2.2 Implementing K-Means Algorithm

class KMeans:
    def __init__(self, n_clusters=3, max_iters=100):
        self.n_clusters = n_clusters
        self.max_iters = max_iters
        
    def fit(self, data):
        # Randomly select initial centroids
        self.centroids = data[np.random.choice(data.shape[0], self.n_clusters, replace=False)]
        for i in range(self.max_iters):
            # Cluster assignment
            distances = np.linalg.norm(data[:, np.newaxis] - self.centroids, axis=2)
            self.labels = np.argmin(distances, axis=1)
            # Update centroids
            new_centroids = np.array([data[self.labels == j].mean(axis=0) for j in range(self.n_clusters)])
            if np.all(self.centroids == new_centroids):
                break
            self.centroids = new_centroids

    def predict(self, data):
        distances = np.linalg.norm(data[:, np.newaxis] - self.centroids, axis=2)
        return np.argmin(distances, axis=1)

2.3 Training the Model

# Train K-Means Clustering model
kmeans = KMeans(n_clusters=3)
kmeans.fit(random_data)

# Visualize clusters
plt.scatter(random_data[:, 0], random_data[:, 1], c=kmeans.labels, s=10)
plt.scatter(kmeans.centroids[:, 0], kmeans.centroids[:, 1], c='red', s=100, marker='X')
plt.title("K-Means Clustering Result")
plt.xlabel("X-axis")
plt.ylabel("Y-axis")
plt.show()

3. Evaluating Clusters

Evaluating the results of clustering is very important. While there are many evaluation metrics, several key metrics commonly used include:

  • Silhouette Score: Evaluates the cohesion and separation of clusters. The closer to 1, the better.
  • Euclidean Distance: Measures the average distance of clusters to assess the quality of clustering.

3.1 Calculating Silhouette Score

from sklearn.metrics import silhouette_score

# Calculate Silhouette Score
score = silhouette_score(random_data, kmeans.labels)
print(f"Silhouette Score: {score:.2f}")

4. Advanced Clustering Techniques

In addition to basic K-Means clustering, various advanced clustering techniques have been developed. Here, we will look at some of them.

4.1 DBSCAN

DBSCAN (Density-Based Spatial Clustering of Applications with Noise) is a density-based clustering algorithm that defines clusters based on the density of points. This method is robust to noise and is effective even when the shape of clusters is not spherical.

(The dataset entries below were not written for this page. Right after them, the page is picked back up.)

import Mathlib.Analysis.SpecialFunctions.Integrals.Basic
import Literature.NumberTheory.Transcendental.KZLogCalculusProofs
import Literature.NumberTheory.Transcendental.KZDominatedFamilyRelations
import Literature.NumberTheory.Transcendental.KZBallPeelingAux
import Literature.NumberTheory.Transcendental.KZRulesAssociator
import Summits.KontsevichZagierPeriods.KontsevichZagierPeriods.Theorems.TerasomaMultiplicationBetaCancellationStubAffineMove
import Summits.KontsevichZagierPeriods.KontsevichZagierPeriods.Theorems.NormalFormPrinciple.Negative.WindowInvariant

/-!
# `NormalFormPrinciple` (stmt-KontsevichZagierPeriods-3869), line `SketchIdeator1` — the leaf
# `stub_boxRigidity` in dimension one, IV: moves for rational integrands with `ℚ`-split denominators

Pure proof file (lead seat c3; `--supports` the crux). Moves for the layer of the leaf after the dlog
family (`…DlogLattice.lean`): box-rational representations `[(0,1), p/q]` whose denominator SPLITS
over `ℚ` (all poles rational, off `[0,1]`). Contents:

* point representations `[pt, r]` over `ℝ⁰` (`exists_ptCarrier`, `value_pt`, additivity, congruence);
* **the Newton–Leibniz move over the point** for an interval representation whose integrand has a
  `ℚ`-rational primitive `F = P_F/Q_F` (`slab_sub_pt_mem_relations`, registered sub-goal):
  `[(α,β), F'] ≡ [pt, F(β) − F(α)]` (rule 3 on the closed slab, rule 1a across the null endpoints);
* affine moves of either orientation (`affine_sub_mem_relations`: `y = s x + t`, `s ≠ 0`, and the
  images of slabs);
* existence of `[(0,1), P/Q]` for `Q ≠ 0` on `[0,1]` (`exists_rep_unit`).

Sources: M. Kontsevich, D. Zagier, *Periods* (2001), §1.2 rules (1)–(3). No definitions are introduced.
-/

noncomputable section
import Summits.QuantumFields.YangMills.Theorems.ParabolicTrajectoryLatticeGapOnTrajectorySparseDefectDefs
import HarnessLib

/-!
# Crux `LatticeGapOnTrajectory` (stmt-QuantumFields-10523), line `sparse-defect-orbit-window` (SketchIdeator5-r2):
# the annealed engine GENERALISES the landed sup-form engine (sanity of the registered stub's type)

`SparseDefectEngine → KREngine`: a sup-form Kantorovich–Rubinstein window (`IsKRWindow`, contraction for ALL
boundary data) is a typical window for the trivial good family `good := univ` with any bound `A` on the profile
entries (`IsTypicalKRWindow.of_isKRWindow`, Defs p127447), its bad events are empty, so hereditary and state
sparseness hold at level `ε = 0`, and the smallness `ε (1 + A) ≤ c₀` is free; the annealed engine's `(κ, C₀)` do
not depend on `(A, ε)`, hence serve as the sup-form engine's constants. So the registered stub
`stub_sparseDefectEngine` is at least as strong as the landed `stub_krFiniteSizeDecay` (p95465) — its type is not a
weakening in disguise — and a refutation of it must use genuinely bad data.

References: Dobrushin–Shlosman 1985; Föllmer 1988 Ch. I §2.
-/

set_option autoImplicit false

noncomputable section

namespace Summit.QuantumFields.YangMills.Cruxes.LatticeGapOnTrajectory.SparseDefectOrbitWindow

open scoped BigOperators ENNReal
open MeasureTheory
open Literature.Probability.LatticeModels (Specification IsSpecification IsGibbsMeasure)
open Summit.QuantumFields.YangMills.Cruxes.LatticeGapOnTrajectory.OrbitKantorovichFiniteSize

section Trivial

variable {μ : Fin 4 → ℕ} {V S : Type} [Fintype V] [MeasurableSpace S]

/-- With every datum good, no configuration is bad on a nonempty set of cells: hereditary sparseness at level `0`. -/
theorem hereditarySparse_univ (cell : V → CoarseIdx μ) (γ : Specification V S) (hγ : IsSpecification γ) (n : ℕ) :
    HereditarySparse cell γ n (fun _ => Set.univ) 0 := by
  intro c ω _ X _
  by_cases hX : X = ∅
  · subst hX
    haveI := hγ.isProbability (windowVol cell n c) ω
    simp
  · obtain ⟨x, hx⟩ := Finset.nonempty_iff_ne_empty.2 hX
    have hempty : {σ : V → S | ∀ y ∈ X, σ ∉ (fun _ : CoarseIdx μ => (Set.univ : Set (V → S))) y} = ∅ :=
      Set.eq_empty_iff_forall_notMem.2 fun σ hσ => hσ x hx (Set.mem_univ σ)
    rw [hempty, measure_empty]
    exact bot_le

omit [Fintype V] in
/-- With every datum good, state sparseness at level `0` holds for every probability measure. -/
theorem sparseUnder_univ (ν : Measure (V → S)) [IsProbabilityMeasure ν] :
    SparseUnder (μ := μ) ν (fun _ => Set.univ) 0 := by
  intro X
  by_cases hX : X = ∅
  · subst hX
    simp
  · obtain ⟨x, hx⟩ := Finset.nonempty_iff_ne_empty.2 hX
    have hempty : {σ : V → S | ∀ y ∈ X, σ ∉ (fun _ : CoarseIdx μ => (Set.univ : Set (V → S))) y} = ∅ :=
      Set.eq_empty_iff_forall_notMem.2 fun σ hσ => hσ x hx (Set.mem_univ σ)
    rw [hempty, measure_empty]
    exact bot_le

end Trivial

/-- **The annealed sparse-defect engine implies the landed sup-form engine** (`kREngine_of_sparseDefectEngine`):
instantiate the typical package at `good := univ`, `A := Σ`-free bound `max 0 (sup k)` replaced by the explicit
bound `B := ∑_{c,y,x} k c y x` on the (finitely many, nonnegative) profile entries, and `ε := 0`.
[cite: DobrushinShlosman1985, Theorem] [cite: Follmer1988, Ch. I Theorem (2.13)] -/
theorem kREngine_of_sparseDefectEngine (hE : SparseDefectEngine) : KREngine := by
  intro n γ₀ R hγ₀ hγ₁ hR
  obtain ⟨κ, C₀, c₀, hκ, hC₀, hc₀, hEng⟩ := hE n γ₀ R hγ₀ hγ₁ hR
  refine ⟨κ, C₀, hκ, hC₀, ?_⟩
  intro μ V S _ _ cell w γ k hμ hγ hKR ν hν f g Δf Δg δf δg D hf hg hfb hgb hfd hgd hLf hLg hD
  classical
  -- a bound on the finitely many nonnegative profile entries
  set B : ℝ := ∑ c : CoarseIdx μ, ∑ y : CoarseIdx μ, ∑ x : CoarseIdx μ, k c y x with hB
  have hk0 : ∀ c y x, 0 ≤ k c y x := hKR.k_nonneg
  have hkB : ∀ c y x, k c y x ≤ B := by
    intro c y x
    calc k c y x ≤ ∑ x' : CoarseIdx μ, k c y x' :=
          Finset.single_le_sum (f := fun x' => k c y x') (fun x' _ => hk0 c y x') (Finset.mem_univ x)
      _ ≤ ∑ y' : CoarseIdx μ, ∑ x' : CoarseIdx μ, k c y' x' :=
          Finset.single_le_sum (f := fun y' => ∑ x' : CoarseIdx μ, k c y' x')
            (fun y' _ => Finset.sum_nonneg fun x' _ => hk0 c y' x') (Finset.mem_univ y)
      _ ≤ B := Finset.single_le_sum (f := fun c' => ∑ y' : CoarseIdx μ, ∑ x' : CoarseIdx μ, k c' y' x')
            (fun c' _ => Finset.sum_nonneg fun y' _ => Finset.sum_nonneg fun x' _ => hk0 c' y' x')
            (Finset.mem_univ c)
  have hB0 : 0 ≤ B :=
    Finset.sum_nonneg fun c _ => Finset.sum_nonneg fun y _ => Finset.sum_nonneg fun x _ => hk0 c y x
  haveI : IsProbabilityMeasure ν := hν.1
  exact hEng B 0 le_rfl (by simpa using hc₀.le) μ V S cell w γ k (fun _ => Set.univ) hμ hγ
    (IsTypicalKRWindow.of_isKRWindow hKR hkB hB0) (hereditarySparse_univ cell γ hγ n) ν hν
    (sparseUnder_univ ν) f g Δf Δg δf δg D hf hg hfb hgb hfd hgd hLf hLg hD

end Summit.QuantumFields.YangMills.Cruxes.LatticeGapOnTrajectory.SparseDefectOrbitWindow

end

4.2 Hierarchical Clustering

Hierarchical clustering performs clustering in a hierarchical structure. This method works by merging or splitting clusters based on similarity between them. As a result, a dendrogram (hierarchical structure graph) can be produced to visually determine the number of clusters.

4.3 Implementing DBSCAN in Python

from sklearn.cluster import DBSCAN

# Train DBSCAN model
dbscan = DBSCAN(eps=0.3, min_samples=5)
dbscan_labels = dbscan.fit_predict(random_data)

# Visualize DBSCAN results
plt.scatter(random_data[:, 0], random_data[:, 1], c=dbscan_labels, s=10)
plt.title("DBSCAN Clustering Result")
plt.xlabel("X-axis")
plt.ylabel("Y-axis")
plt.show()

5. Conclusion

In this lecture, we learned about the implementation and evaluation methods of K-Means Clustering using PyTorch, as well as advanced clustering techniques. Clustering is one of the important techniques for data analysis and processing in various fields, and through it, we can gain insights into the structure and patterns of data. We recommend applying various clustering techniques to real data in the future.

We hope to gain deeper insights through continuous research and learning in deep learning and machine learning. Thank you.